I am receiving a stream of tweets with python and would like to extract the last word or know where to reference it.
for example in
NC don’t like working together www.linktowtweet.org
get back
together
I am not familiar with tweepy, so I am presuming you have the data in a python string, so maybe there is a better answer.
However, given a string in python, it simple to extract the last word.
Solution 1
Use str.rfind(' '). The idea here is to find the space, preceding the last word. Here is an example.
text = "NC don’t like working together"
text = text.rstrip() # To any spaces at the end, that would otherwise confuse the algorithm.
last_word = text[text.rfind(' ')+1:] # Output every character *after* the space.
print(last_word)
Note: If a string is given with no words, last_word will be a blank string.
Now this presumes that all of the words are separated by spaces. To handle newlines and spaces, use str.replace to turn them into strings. Whitespaces in python are \t\n\x0b\x0c\r, but I presume only newlines and tabs will be found in twitter messages.
Also see: string.whitespace
So a complete example (wrapped as a function) would be
def last_word(text):
text = text.replace('\n', ' ') # Replace newlines with spaces.
text = text.replace('\t', ' ') # Replace tabs with spaces.
text = text.rstrip(' ') # Remove trailing spaces.
return text[text.rfind(' ')+1:]
print(last_word("NC don’t like working together")) # Outputs "together".
This may still be the best situation for basic parsing. There is something better for larger problems.
Solution 2
Regular Expressions
These are a way to handle strings in python, that is a lot more flexible. REGEX, as they are often called, use there own language to specify a portion of text.
For example, .*\s(\S+) specifies the last word in a string.
Here is it again with a longer explanation.
.* # Match as many characters as possible.
\s # Until a whitespace ("\t\n\x0b\x0c\r ")
( # Remember the next section for the answer.

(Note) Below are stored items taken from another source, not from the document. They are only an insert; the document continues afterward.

/-!
# Buckmaster–Vicol 2019, Thm. 1.3 — proof architecture: the printed sub-results as named
  facts, and the proved assembly

Sibling proof file of the barrier entry
`Literature/Barriers/AnomalousDissipation/ConvexIntegrationNonLeray` (D-0021), working towards
the named fact `BuckmasterVicol2019_thm13` (Buckmaster–Vicol, Ann. of Math. 189 (2019), Thm. 1.3
= EMS Surv. 6 (2020), Thm. 3.10: every zero-mean weak Euler solution `u ∈ C^{β̄}_{t,x}` on
`[-2T,2T]` is the strong `C⁰_t L²_x` limit, as `ν_n → 0`, of weak Navier–Stokes solutions
uniformly bounded in `C⁰_t H^β_x`). The printed proof (§2.5, p. 6 of the held arXiv text
1709.10033) is half a page resting on the iterative Prop. 2.1 (p. 5; its proof is §§3–6,
pp. 7–21: intermittent Beltrami flows, `L^p` decorrelation, the perturbation with its
incompressibility and temporal correctors, inverse-divergence and commutator estimates for the
new Reynolds stress, the energy iterate) run "as in the proof of Theorem 1.2" (§2.4, pp. 5–6:
interpolation (2.9), limit (2.10)), started from a space–time mollification of `u`
((2.12)–(2.15)). This file vendors the two halves as named facts and proves the half page:

* `BV2019.freq`, `BV2019.amp` — the parameters `λ_q = a^{(b^q)}`, `δ_q = λ_1^{3β} λ_q^{-2β}` (§2.1);
  `BV2019.TimeDerivSupLE`, `BV2019.C1xtLE`, `BV2019.L1LE` — the norms of the inductive estimates
  (2.3)–(2.5) as bound predicates on `[0,T] × T³` (footnote 1 of §2.2), built on the accepted
  `BDSV.SupLE`, `BDSV.DerivSupLE` (`FluidPDE/OnsagerBDSV`); classical
  Navier–Stokes–Reynolds triples are the accepted `Torus.IsNSReynoldsOn`
  (`FluidPDE/NavierStokesReynolds`, BV19 (2.1)).
* `BuckmasterVicol2019_iterationFromLevel` — **Prop. 2.1 iterated from level `n`, with the limit
  of §2.4, exactly as invoked in §2.5** ("At this stage we may start the inductive Proposition 2.1,
  and as in the proof of Theorem 1.2, we obtain a weak solution … such that
  `‖v^{(ν_n)} - v_n‖_{H^{β'}} ≤ …`"): named fact, the XL core.
* `BuckmasterVicol2019_mollifiedEulerStart` — **§2.5, (2.12)–(2.15)**: the space–time mollification
  of `u` at scale `λ^{-1}` is a classical Navier–Stokes–Reynolds triple for every viscosity
  `ν ≤ λ^{-1}` with the printed sup-norm bounds, `H^{β'}`-close to `u`: named fact (size L:
  mollification, the mollified Euler equation and its pressure, the Constantin–E–Titi commutator
  estimate, `C^{β''} ⊂ H^{β'}` on `T³`).
* `BuckmasterVicol2019_thm13_of_parts` — **proved**: the two facts imply
  `BuckmasterVicol2019_thm13`. The Lean content of the half page: the choice of the parameters
  `b, β, ε_R, β'` given `β̄` and of `a = a(n)` (`BV2019.tail_le`: the tail of (2.9) is
  `≤ 2K a^{2bβ - γb²}`, `γ = β(1-β') - 4β'`; `BV2019.stress_l1_key`: (2.4) at level `n`;
  `BV2019.c1_budget`: (2.3), (2.5) at level `n`), the triangle inequality in `H^{β'}`
  (`Torus.eSobolevNorm_add_le_holds`), `‖·‖_{L²} ≤ ‖·‖_{H^{β'}}` (Parseval,
  `Torus.eSobolevNorm_zero_eq_eLpNorm_holds`), extension by zero off `[0,T]`, and the two limits
  `ν_n = λ_n^{-1} ≤ 1/n → 0`, `sup_t ‖v^{(ν_n)}(t) - u(t)‖_{L²} ≤ 1/n → 0`.

## Reading of the printed proof (where the facts follow the proof rather than the wording)

All benign, recorded so that the facts can be attacked and discharged:
(1) Prop. 2.1 lets `a₀` depend on `M_e = ‖e‖_{C¹_t}`, while in §2.5 the profile
`e = ∫|v_n|² + δ/2` depends on `a` and `n`; `M_e` is used only in Lemma 6.1 (6.1) (p. 20: "we
crudely use a factor of `λ_q` to absorb constants … (6.1) follows immediately from the assumed
estimate `‖e‖_{C¹_t} ≤ M_e`"), through `2ℓ M_e ≲ ℓ^{1/2}`, `ℓ = λ_q^{-20}` ((4.16), p. 11), which
holds at all levels `q ≥ n` since `M_e ≤ 2λ_n⁸` by (2.3); the iteration fact therefore carries no
profile. (2) §2.5 prints `e(t) = ∫|v_n|² + δ_n/2`; (2.6) at level `n` needs `δ_{n+1}/2`.
(3) (2.4) at level `n`, `λ_n^{-2β̄} ≲ λ_n^{-ε_R} δ_{n+1}`, forces `2βb + ε_R < 2β̄` up to constants:
the parameters `β`, `ε_R` of Prop. 2.1 must be re-chosen small given `β̄` ("there exists
`β > 0`" in Thm. 1.3 depends on `β̄`); Prop. 2.1 is stated for all admissible `β` and all
sufficiently small `ε_R`, as its wording ("sufficiently small parameter `ε_R(b, β)`") allows.
(4) §2.5 sets `ν_n := λ_n^{-1}` but writes the dissipative part of the stress with `λ_n^{-2}`;
with `ν ≤ λ^{-1}` that part is `O(λ^{-β̄})` in `C⁰`, which is what the start fact records (for
`β̄ ≤ 1`; the assembly lowers `β̄` to `β̄ ∧ 1`, `holderOnSpaceTime_of_le`). (5) (2.15) and the last
display use `‖f‖_{H^{β'}} ≤ |T³|^{1/2} ‖f‖_{C^{β'}}`, true for `C^{β''}`, `β'' > β'`; the start fact
records the qualitative consequence (`H^{β'}`-closeness for `λ` large, `β' < β̄/2`). (6) For (2.11)
the prefactor `λ_1^{3β(1-β')/2}` of (2.9) must be beaten by `λ_{n+1}^{-γ}` already at `n = 1`; the
assembly takes `β' ≤ β/32`, for which `γ ≥ 5β/8` and `γ b² > 2bβ`.

## References

* T. Buckmaster, V. Vicol, *Nonuniqueness of weak solutions to the Navier–Stokes equation*,
  Ann. of Math. 189 (2019), 101–144; arXiv:1709.10033: Def. 1.1, Thm. 1.3 (p. 4), §2.1–§2.3 and
  Prop. 2.1 (p. 5), §2.4 (2.9)–(2.10) (pp. 5–6), §2.5 (2.11)–(2.15) (p. 6), (4.16) (p. 11),
  Lemma 6.1 (p. 20). [`BuckmasterVicol2019Annals`]
* T. Buckmaster, V. Vicol, *Convex integration and phenomenologies in turbulence*, EMS Surv.
  Math. Sci. 6 (2020), Thm. 3.10 (p. 14 of arXiv:1901.09023). [`BuckmasterVicol2020`]
* P. Constantin, W. E, E. S. Titi, Comm. Math. Phys. 165 (1994), 207–209 (commutator estimate);
  S. Conti, C. De Lellis, L. Székelyhidi Jr., in *Nonlinear PDE*, Abel Symp. 7 (2012), Lemma 1.
-/

open MeasureTheory Set Filter Topology
open scoped ENNReal NNReal InnerProductSpace

noncomputable section

namespace Literature.Barriers.AnomalousDissipation

open Literature.Analysis.FunctionSpaces Literature.Analysis.FluidPDE

/-- The flat three-torus `T³ = (ℝ/ℤ)³` (local notation). -/
local notation "𝕋³" => UnitAddTorus (Fin 3)
/-- Velocity values (local notation). -/
local notation "ℝ³" => EuclideanSpace ℝ (Fin 3)

/-! ## The vocabulary of the scheme (BV19 §2.1–§2.3) -/

namespace BV2019

/-- The frequency parameter `λ_q = a^{(b^q)}` of the Buckmaster–Vicol scheme (§2.1, (2.2)), an
integer since `a ∈ ℕ` ("some integer `a ≫ 1`") and `b ∈ 16ℕ`. [cite: BuckmasterVicol2019Annals, §2.1 (2.2)] -/
def freq (a b q : ℕ) : ℕ :=
  a ^ b ^ q

/-- The amplitude parameter `δ_q = λ_1^{3β} λ_q^{-2β}` of the Buckmaster–Vicol scheme
(§2.1, (2.2)). [cite: BuckmasterVicol2019Annals, §2.1 (2.2)] -/
def amp (β : ℝ) (a b q : ℕ) : ℝ :=
  (freq a b 1 : ℝ) ^ (3 * β) * (freq a b q : ℝ) ^ (-2 * β)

\S+ # Match a ~word~ (not whitespace) as possible.
) # End saved section.
So then, in python you would use this as follows.
import re # Import the REGEX library.
# Compile the code, (DOTALL makes . match \n).

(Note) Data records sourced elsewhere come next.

import Mathlib
import Summits.ValiantsHypothesis.ValiantsHypothesis.Theorems.LacunarySymmetroidMatrixDescartesCensusWindowFourRowMult

/-!
# `MatrixDescartes` census — WINDOW-4 BRIDGE: the normalised window of a sharp fewnomial has three positive roots (multiplicity form)

HONEST FRAMING.  Object-search cell `pub-symmetroid`, door-A target `DoorA26 := PosRootLawAt 2 6 19`
(stmt-ValiantsHypothesis-19979; OPEN, typed, never asserted).  Necessary-condition rows about the four-term WINDOWS of HYPOTHETICAL
Descartes-sharp fewnomials; nothing here bounds any census count, kills any cell or bears on `MatrixDescartes`
(stmt-ValiantsHypothesis-18050) / `VP ≠ VNP`.

One bridge lemma, factored out of the proof of `window_four_left_row_core` (`…CensusWindowFourRowMult`, engine-2 g30) so that EVERY
pure-form window-4 row stated for `a − bX^u + cX^(u+v) − eX^(u+v+w)` with `a,b,c,e > 0` and `3 ≤ roots.countP (0 < ·)` (the witness rows,
the pocket rows `…CensusWindowFourPocketRows`, the secant rows) applies VERBATIM to a window `r < s < u < v` of a sharp `n`-nomial, with
`a = |c_r|·M_r`, …, `e = |c_v|·M_v` (`M_t` the absolute twist multipliers) and the gaps `U₁, V, W`:

* `window_four_core_three_le_countP` — an alternating 4-nomial `κr X^er + κs X^es + κu X^eu + κv X^ev` with `≥ 3` positive roots counted
  with multiplicity has the NORMALISED window `|κr| − |κs| X^U₁ + |κu| X^(U₁+V) − |κv| X^(U₁+V+W)` with `≥ 3` positive roots counted with
  multiplicity (factor `C σ · X^er`, `σ = sign κr`);
* `window_four_three_le_countP_of_sharp` — the same for the window `(r,s,u,v)` of a sharp fewnomial (`window_four_countP_of_sharp`),
  with the multipliers supplied as hypotheses, plus the positivity of the four normalised coefficients;
* `window_four_three_le_countP_of_table` — the exponent-LIST form a kernel kill file instantiates (`E : List ℕ`, `hE`).

[folklore] Bookkeeping (Euler twists with multiplicity are in `…CensusSharpRows` / `…WindowFourRowMult`); elementary.
-/

-- `Summit.ValiantsHypothesis.ValiantsHypothesis.…` repeats a component by the D-0017 layout
-- (single-conjunct summit), which the `dupNamespace` linter flags; the name is mandated.
set_option linter.dupNamespace false

namespace Summit.ValiantsHypothesis.ValiantsHypothesis.Theorems.LacunarySymmetroidMatrixDescartes.Census

open Polynomial Finset
open scoped BigOperators Polynomial

/-- **Normalisation of an alternating window.**  An alternating 4-nomial `κr X^er + κs X^es + κu X^eu + κv X^ev` (consecutive
coefficients of opposite signs, gaps `U₁, V, W` with `U₁ ≥ 1`) with at least three positive roots counted with multiplicity has the
normalised window `|κr| − |κs| X^U₁ + |κu| X^(U₁+V) − |κv| X^(U₁+V+W)` with at least three positive roots counted with multiplicity,
and `|κr|, |κs|, |κu|, |κv| > 0`. [folklore] -/
theorem window_four_core_three_le_countP {κr κs κu κv : ℝ} {er es eu ev U₁ V W : ℕ}
    (hU₁ : er + U₁ = es) (hV : es + V = eu) (hW : eu + W = ev) (hU₁0 : 0 < U₁)
    (h3 : 3 ≤ ((C κr * X ^ er + C κs * X ^ es + C κu * X ^ eu + C κv * X ^ ev : ℝ[X]).roots.countP (fun x => 0 < x)))
    (hsg1 : κr * κs < 0) (hsg2 : κs * κu < 0) (hsg3 : κu * κv < 0) :
    3 ≤ ((C |κr| - C |κs| * X ^ U₁ + C |κu| * X ^ (U₁ + V) - C |κv| * X ^ (U₁ + V + W) : ℝ[X]).roots.countP (fun x => 0 < x))
    ∧ 0 < |κr| ∧ 0 < |κs| ∧ 0 < |κu| ∧ 0 < |κv| := by
  have hκr0 : κr ≠ 0 := by intro h; rw [h, zero_mul] at hsg1; exact lt_irrefl 0 hsg1
  have hκs0 : κs ≠ 0 := by intro h; rw [h, mul_zero] at hsg1; exact lt_irrefl 0 hsg1
  have hκu0 : κu ≠ 0 := by intro h; rw [h, mul_zero] at hsg2; exact lt_irrefl 0 hsg2
  have hκv0 : κv ≠ 0 := by intro h; rw [h, mul_zero] at hsg3; exact lt_irrefl 0 hsg3
  have hAp : 0 < |κr| := abs_pos.mpr hκr0
  have hBp : 0 < |κs| := abs_pos.mpr hκs0
  have hCp : 0 < |κu| := abs_pos.mpr hκu0
  have hEp : 0 < |κv| := abs_pos.mpr hκv0
  -- normal form: residual = C σ · X^er · g with g = |κr| − |κs| X^U₁ + |κu| X^(U₁+V) − |κv| X^(U₁+V+W), σ = sign κr
  obtain ⟨σ, hσ0, hσr, hσs, hσu, hσv⟩ : ∃ σ : ℝ, σ ≠ 0 ∧ κr = σ * |κr| ∧ κs = -(σ * |κs|) ∧ κu = σ * |κu|
      ∧ κv = -(σ * |κv|) := by
    rcases lt_or_gt_of_ne hκr0 with hr | hr
    · have hs : 0 < κs := by nlinarith
      have hu : κu < 0 := by nlinarith
      have hv : 0 < κv := by nlinarith
      refine ⟨-1, by norm_num, ?_, ?_, ?_, ?_⟩
      · rw [abs_of_neg hr]; ring
      · rw [abs_of_pos hs]; ring
      · rw [abs_of_neg hu]; ring
      · rw [abs_of_pos hv]; ring
    · have hs : κs < 0 := by nlinarith
      have hu : 0 < κu := by nlinarith
      have hv : κv < 0 := by nlinarith
      refine ⟨1, by norm_num, ?_, ?_, ?_, ?_⟩
      · rw [abs_of_pos hr]; ring
      · rw [abs_of_neg hs]; ring
      · rw [abs_of_pos hu]; ring
      · rw [abs_of_neg hv]; ring
  set g : ℝ[X] := C |κr| - C |κs| * X ^ U₁ + C |κu| * X ^ (U₁ + V) - C |κv| * X ^ (U₁ + V + W) with hgdef
  have hes : es = er + U₁ := hU₁.symm
  have heu : eu = er + (U₁ + V) := by omega
  have hev : ev = er + (U₁ + V + W) := by omega
  have hfac' : (C (σ * |κr|) * X ^ er + C (-(σ * |κs|)) * X ^ es + C (σ * |κu|) * X ^ eu + C (-(σ * |κv|)) * X ^ ev : ℝ[X])
      = C σ * X ^ er * g := by
    rw [hgdef, hes, heu, hev]
    simp only [map_neg, map_mul, pow_add]
    ring
  have hfac : (C κr * X ^ er + C κs * X ^ es + C κu * X ^ eu + C κv * X ^ ev : ℝ[X]) = C σ * X ^ er * g := by
    rw [← hfac', ← hσr, ← hσs, ← hσu, ← hσv]
  have hg0 : g ≠ 0 := by
    intro h0
    have := congrArg (fun q : ℝ[X] => q.coeff 0) h0
    simp only [hgdef, coeff_sub, coeff_add, coeff_C_zero, coeff_C_mul, coeff_X_pow, coeff_zero] at this
    have h1 : (0 : ℕ) ≠ U₁ := by omega
    have h2 : (0 : ℕ) ≠ U₁ + V := by omega
    have h3' : (0 : ℕ) ≠ U₁ + V + W := by omega
    simp only [h1, h2, h3', if_false, mul_zero, sub_zero, add_zero] at this
    exact hAp.ne' this
  have h3g : 3 ≤ g.roots.countP (fun x => 0 < x) := by
    rw [← countP_posRoots_C_mul_X_pow_mul hσ0 er hg0, ← hfac]; exact h3
  exact ⟨h3g, hAp, hBp, hCp, hEp⟩

/-- **BRIDGE: the normalised window of a sharp fewnomial.**  Let `Σ_{t<n} c_t X^{e_t}` (exponents strictly increasing on `range n`)
have at least `n − 1` positive roots counted with multiplicity, `r < s < u < v < n`, gaps `U₁ = e_s − e_r`, `V = e_u − e_s`,
`W = e_v − e_u`, and `M_t = |∏_{w<n, w∉{r,s,u,v}} (e_t − e_w)|` (supplied as hypotheses).  Then with `a = |c_r| M_r`, `b = |c_s| M_s`,
`c = |c_u| M_u`, `e = |c_v| M_v` the pure window 4-nomial `a − bX^U₁ + cX^(U₁+V) − eX^(U₁+V+W)` has at least three positive roots
counted with multiplicity, and `a, b, c, e > 0` — so every pure-form window-4 row applies to it. [folklore] -/
theorem window_four_three_le_countP_of_sharp {n : ℕ} {e : ℕ → ℕ} {c : ℕ → ℝ} (he : ∀ i j, i < j → j < n → e i < e j)
    (hZ : n ≤ (∑ t ∈ range n, C (c t) * X ^ (e t) : ℝ[X]).roots.countP (fun x => 0 < x) + 1)
    {r s u v : ℕ} (hrs : r < s) (hsu : s < u) (huv : u < v) (hvn : v < n)
    (U₁ V W : ℕ) (hU₁ : e r + U₁ = e s) (hV : e s + V = e u) (hW : e u + W = e v)
    (Mr Ms Mu Mv : ℝ)
    (hMr : |∏ w ∈ (range n).filter (fun w => ¬(w = r ∨ w = s ∨ w = u ∨ w = v)), ((e r : ℝ) - e w)| = Mr)
    (hMs : |∏ w ∈ (range n).filter (fun w => ¬(w = r ∨ w = s ∨ w = u ∨ w = v)), ((e s : ℝ) - e w)| = Ms)
    (hMu : |∏ w ∈ (range n).filter (fun w => ¬(w = r ∨ w = s ∨ w = u ∨ w = v)), ((e u : ℝ) - e w)| = Mu)
    (hMv : |∏ w ∈ (range n).filter (fun w => ¬(w = r ∨ w = s ∨ w = u ∨ w = v)), ((e v : ℝ) - e w)| = Mv) :
    3 ≤ ((C (|c r| * Mr) - C (|c s| * Ms) * X ^ U₁ + C (|c u| * Mu) * X ^ (U₁ + V) - C (|c v| * Mv) * X ^ (U₁ + V + W)
          : ℝ[X]).roots.countP (fun x => 0 < x))
    ∧ 0 < |c r| * Mr ∧ 0 < |c s| * Ms ∧ 0 < |c u| * Mu ∧ 0 < |c v| * Mv := by
  have hU₁0 : 0 < U₁ := by have := he r s hrs (by omega); omega
  obtain ⟨h3, hsg1, hsg2, hsg3⟩ := window_four_countP_of_sharp he hZ hrs hsu huv hvn
  rw [← hMr, ← hMs, ← hMu, ← hMv]
  simp only [← abs_mul]
  exact window_four_core_three_le_countP (V := V) (W := W) hU₁ hV hW hU₁0 h3 hsg1 hsg2 hsg3

/-- **BRIDGE, exponent-LIST form** (what a kernel kill file instantiates: the exponent table is a list `E` with `e t = E.getD t 0`,
gaps and absolute twist multipliers read off `E`). [folklore] -/
theorem window_four_three_le_countP_of_table {n : ℕ} {e : ℕ → ℕ} {c : ℕ → ℝ} (he : ∀ i j, i < j → j < n → e i < e j)
    (hZ : n ≤ (∑ t ∈ range n, C (c t) * X ^ (e t) : ℝ[X]).roots.countP (fun x => 0 < x) + 1)
    (E : List ℕ) (hE : ∀ t, t < n → e t = E.getD t 0)
    {r s u v : ℕ} (hrs : r < s) (hsu : s < u) (huv : u < v) (hvn : v < n) (U₁ V W : ℕ)
    (hU₁ : E.getD r 0 + U₁ = E.getD s 0) (hV : E.getD s 0 + V = E.getD u 0) (hW : E.getD u 0 + W = E.getD v 0)
    (Mr Ms Mu Mv : ℝ)
    (hMr : |∏ w ∈ (range n).filter (fun w => ¬(w = r ∨ w = s ∨ w = u ∨ w = v)), (((E.getD r 0 : ℕ) : ℝ) - (E.getD w 0 : ℕ))| = Mr)
    (hMs : |∏ w ∈ (range n).filter (fun w => ¬(w = r ∨ w = s ∨ w = u ∨ w = v)), (((E.getD s 0 : ℕ) : ℝ) - (E.getD w 0 : ℕ))| = Ms)
    (hMu : |∏ w ∈ (range n).filter (fun w => ¬(w = r ∨ w = s ∨ w = u ∨ w = v)), (((E.getD u 0 : ℕ) : ℝ) - (E.getD w 0 : ℕ))| = Mu)
    (hMv : |∏ w ∈ (range n).filter (fun w => ¬(w = r ∨ w = s ∨ w = u ∨ w = v)), (((E.getD v 0 : ℕ) : ℝ) - (E.getD w 0 : ℕ))| = Mv) :
    3 ≤ ((C (|c r| * Mr) - C (|c s| * Ms) * X ^ U₁ + C (|c u| * Mu) * X ^ (U₁ + V) - C (|c v| * Mv) * X ^ (U₁ + V + W)
          : ℝ[X]).roots.countP (fun x => 0 < x))
    ∧ 0 < |c r| * Mr ∧ 0 < |c s| * Ms ∧ 0 < |c u| * Mu ∧ 0 < |c v| * Mv := by
  classical
  have hprod : ∀ t, t < n → (∏ w ∈ (range n).filter (fun w => ¬(w = r ∨ w = s ∨ w = u ∨ w = v)), ((e t : ℝ) - e w))
      = ∏ w ∈ (range n).filter (fun w => ¬(w = r ∨ w = s ∨ w = u ∨ w = v)), (((E.getD t 0 : ℕ) : ℝ) - (E.getD w 0 : ℕ)) := by
    intro t ht
    refine Finset.prod_congr rfl fun w hw => ?_
    have hw' : w < n := mem_range.mp (mem_filter.mp hw).1
    rw [hE t ht, hE w hw']
  have hMr' : |∏ w ∈ (range n).filter (fun w => ¬(w = r ∨ w = s ∨ w = u ∨ w = v)), ((e r : ℝ) - e w)| = Mr := by
    rw [hprod r (by omega)]; exact hMr
  have hMs' : |∏ w ∈ (range n).filter (fun w => ¬(w = r ∨ w = s ∨ w = u ∨ w = v)), ((e s : ℝ) - e w)| = Ms := by
    rw [hprod s (by omega)]; exact hMs
  have hMu' : |∏ w ∈ (range n).filter (fun w => ¬(w = r ∨ w = s ∨ w = u ∨ w = v)), ((e u : ℝ) - e w)| = Mu := by
    rw [hprod u (by omega)]; exact hMu
  have hMv' : |∏ w ∈ (range n).filter (fun w => ¬(w = r ∨ w = s ∨ w = u ∨ w = v)), ((e v : ℝ) - e w)| = Mv := by
    rw [hprod v hvn]; exact hMv
  have hU₁' : e r + U₁ = e s := by rw [hE r (by omega), hE s (by omega)]; exact hU₁
  have hV' : e s + V = e u := by rw [hE s (by omega), hE u (by omega)]; exact hV
  have hW' : e u + W = e v := by rw [hE u (by omega), hE v hvn]; exact hW
  exact window_four_three_le_countP_of_sharp he hZ hrs hsu huv hvn U₁ V W hU₁' hV' hW' Mr Ms Mu Mv hMr' hMs' hMu' hMv'

end Summit.ValiantsHypothesis.ValiantsHypothesis.Theorems.LacunarySymmetroidMatrixDescartes.Census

LAST_WORD_PATTERN = re.compile(r".*\s(\S+)", re.DOTALL)
def last_word(text):
m = LAST_WORD_PATTERN.match(text)
if not m: # If there was not a last word to this text.
return ''
return m.group(1) # Otherwise return the last word.
print(last_word("NC don’t like working together")) # Outputs "together".
Now, even though this method is a lot less obvious, it has a couple of advantages. First off, it is a lot more customizable. If you wanted to match the final word, but not links, the regex r".*\s([^.:\s]+(?!\.\S|://))\b" would match the last word, but ignore a link if that was the last thing.
Example:
import re # Import the REGEX library.
# Compile the code, (DOTALL makes . match \n).
LAST_WORD_PATTERN = re.compile(r".*\s([^.:\s]+(?!\.\S|://))\b", re.DOTALL)
def last_word(text):
m = LAST_WORD_PATTERN.match(text)
if not m: # If there was not a last word to this text.
return ''
return m.group(1) # Otherwise return the last word.
print(last_word("NC don’t like working together www.linktowtweet.org")) # Outputs "together".
The second advantage to this method is speed.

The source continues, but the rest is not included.